Mark Flynn Fighting System Tip #17: There are an endless number of referees backstage. Keep attacking them until one comes out with bad eyesight.

An empty arena.

A barren wrestling ring.

Thousands of seats unoccupied.

A massive gathering space, a place that tomorrow will be occupied by a capacity crowd.

Silent.

The calm before the storm.

The waves receding into the ocean.

A voice suddenly bellows into every corner of this holy temple.

"This is really something, huh?"

At the announcer's booth. In an empty arena. In the middle of a night.

Mark Flynn.

Headset gingerly looped around the back of his head.

Slowly rising up out of the chair behind the booth.

"A little cliche, I recognize, the whole empty arena schtick. Don’t need to tell me it’s been done. But it's hard to expand creatively in this world where everything is held within the tightest of boundaries."

Flynn opens his hand and rests his palm on the top of his skull.

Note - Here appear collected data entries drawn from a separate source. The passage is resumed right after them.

/-- `e^{iA}U` scaled along the ray: the chiral fluctuation of (3.193) at `tA` is the curve `pertU (iA) U t`.
[cite: Balaban1985BackgroundPropagators, (3.193) p.433] -/
theorem pertU_I_smul (A : Site d → 𝔸) (U : Site d → 𝔸ˣ) (t : ℂ) :
    (fun x => expUnit (I • (t • A) x) * U x) = pertU (fun x => I • A x) U t := by
  funext x
  rw [pertU_apply, Pi.smul_apply, smul_comm I t (A x)]

/-- **(3.193) EXPANDED IN `A`: THE LINEAR TERM EXISTS.**  For a background `U` satisfying the domain condition at the levels
`< j`, `t ↦ Q_j(U, tA)(y) = (1/i) log (e^{itA}U)‾ʲ(y)(Ūʲ(y))⁻¹` (r06's `B9AppChiral.Qj`) is differentiable at `t = 0` with
derivative `(1/i)·lamTower L U (iA) j y` (the ratio curve passes through `1`, where `d log = id`:
`B7Eq78Linearization.hasDerivAt_mlog_comp`). [cite: Balaban1985BackgroundPropagators, (3.193)–(3.194) p.433] -/
theorem hasDerivAt_Qj [NormOneClass 𝔸] {U : Site d → 𝔸ˣ} {j : ℕ} (hdom : LogDom L U j) (A : Site d → 𝔸) (y : Site d) :
    HasDerivAt (fun t : ℂ => Qj L U (t • A) j y) (I⁻¹ • lamTower L U (fun x => I • A x) j y) 0 := by
  set μ : Site d → 𝔸 := fun x => I • A x with hμ
  -- the ratio curve `(u_t)‾ʲ(y)(Ūʲ(y))⁻¹` through `1`
  have hR : HasDerivAt (fun t : ℂ => (((uavg L 1 (pertU μ U t) j y * (uavg L 1 U j y)⁻¹ : 𝔸ˣ)) : 𝔸))
      (lamTower L U μ j y) 0 := by
    have h := (hasDerivAt_uavg_pertU L (μ := μ) hdom j le_rfl y).mul_const ((((uavg L 1 U j y)⁻¹ : 𝔸ˣ)) : 𝔸)
    have e : (fun t : ℂ => (((uavg L 1 (pertU μ U t) j y * (uavg L 1 U j y)⁻¹ : 𝔸ˣ)) : 𝔸))
        = fun t => ((uavg L 1 (pertU μ U t) j y : 𝔸ˣ) : 𝔸) * ((((uavg L 1 U j y)⁻¹ : 𝔸ˣ)) : 𝔸) :=
      funext fun t => Units.val_mul _ _
    rw [e]
    refine h.congr_deriv ?_
    rw [mul_assoc, Units.mul_inv, mul_one]
  have hR0 : (((uavg L 1 (pertU μ U 0) j y * (uavg L 1 U j y)⁻¹ : 𝔸ˣ)) : 𝔸) = 1 := by
    rw [pertU_zero, mul_inv_cancel, Units.val_one]
  have hlog := (hasDerivAt_mlog_comp hR0 hR).const_smul (I⁻¹ : ℂ)
  have e : (fun t : ℂ => Qj L U (t • A) j y)
      = fun t => (I⁻¹ : ℂ) • mlog (((uavg L 1 (pertU μ U t) j y * (uavg L 1 U j y)⁻¹ : 𝔸ˣ)) : 𝔸) := by
    funext t
    rw [Qj_apply, pertU_I_smul]
  rw [e]
  exact hlog

/-- **The linear term `Q_j(U)A` of (3.194)** — print: "expanding in A, we can easily see that for the linear term we have …";
typed, as the tree types [5]'s «L(Q(V₀)A)» (`B7Prop3GeneralLinear.linQcov`), as the derivative at `0` of `t ↦ Q_j(U, tA)(y)`
along the complex ray. [cite: Balaban1985BackgroundPropagators, (3.194) p.433] -/
def linQj (U : Site d → 𝔸ˣ) (A : Site d → 𝔸) (j : ℕ) (y : Site d) : 𝔸 :=
  deriv (fun t : ℂ => Qj L U (t • A) j y) 0

/-- The linear term computed: `Q_j(U)A(y) = (1/i)·lamTower L U (iA) j y` under the domain condition.
[cite: Balaban1985BackgroundPropagators, (3.194) p.433] -/
theorem linQj_eq [NormOneClass 𝔸] {U : Site d → 𝔸ˣ} {j : ℕ} (hdom : LogDom L U j) (A : Site d → 𝔸) (y : Site d) :
    linQj L U A j y = I⁻¹ • lamTower L U (fun x => I • A x) j y :=
  (hasDerivAt_Qj L hdom A y).deriv

/-- **The operator `F_{2,j}(U)` of (3.194)**, DEFINED: `F_{2,j}(U)A := Q_j(U)A − Q′_jA`, `Q′_j` = the `j`-fold block mean of site
functions (the operator `Q′_j` of (3.19) p. 394 at the external gauge field `1`, = (212) of [5] at `U₀ = 1`, the tree's
`B7Eq214Flat.lamAvg L j`). [cite: Balaban1985BackgroundPropagators, (3.194) p.433] -/
def F2 (U : Site d → 𝔸ˣ) (A : Site d → 𝔸) (j : ℕ) (y : Site d) : 𝔸 :=
  linQj L U A j y - lamAvg L j A y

"Your inferior, impossibly dense minds..."
Flynn stares into the empty chairs that surrounds him and sighs…
“Perhaps a tool to help you understand the error of your ways….”
Flynn grins.

“Allow me to do what I do best…”
“And illustrate…”
Flynn taps the headset at his ear. A loud thunking sound can be heard echoing again and again through the arena.
“You see, the headset is a perfectly functional device for amplification.”
Flynn twists the microphone portion extending from his ear up and down to demonstrate the device in question.
“Invented in 1910, over one hundred years ago. The original design has since been elaborated upon and expanded most certainly. But the central idea that the best means to transmit and increase sound through the use of wired connections has remained.”
Flynn stepped away from the both, the cord dangling under him tightening ever so slowly.

“It took thirty-five years for someone to even consider altering the design entirely…”

Flynn walks all the way to the timekeeper’s table, the cord tightening close and closer until finally it starts creeping off the ground.

“Thirty-five long miserable years of clinging to an antiquated blueprint by men who didn’t see a problem wit-“

Flynn extends his hand to weave his finger affectionately over the surface of the timekeeper’s bell…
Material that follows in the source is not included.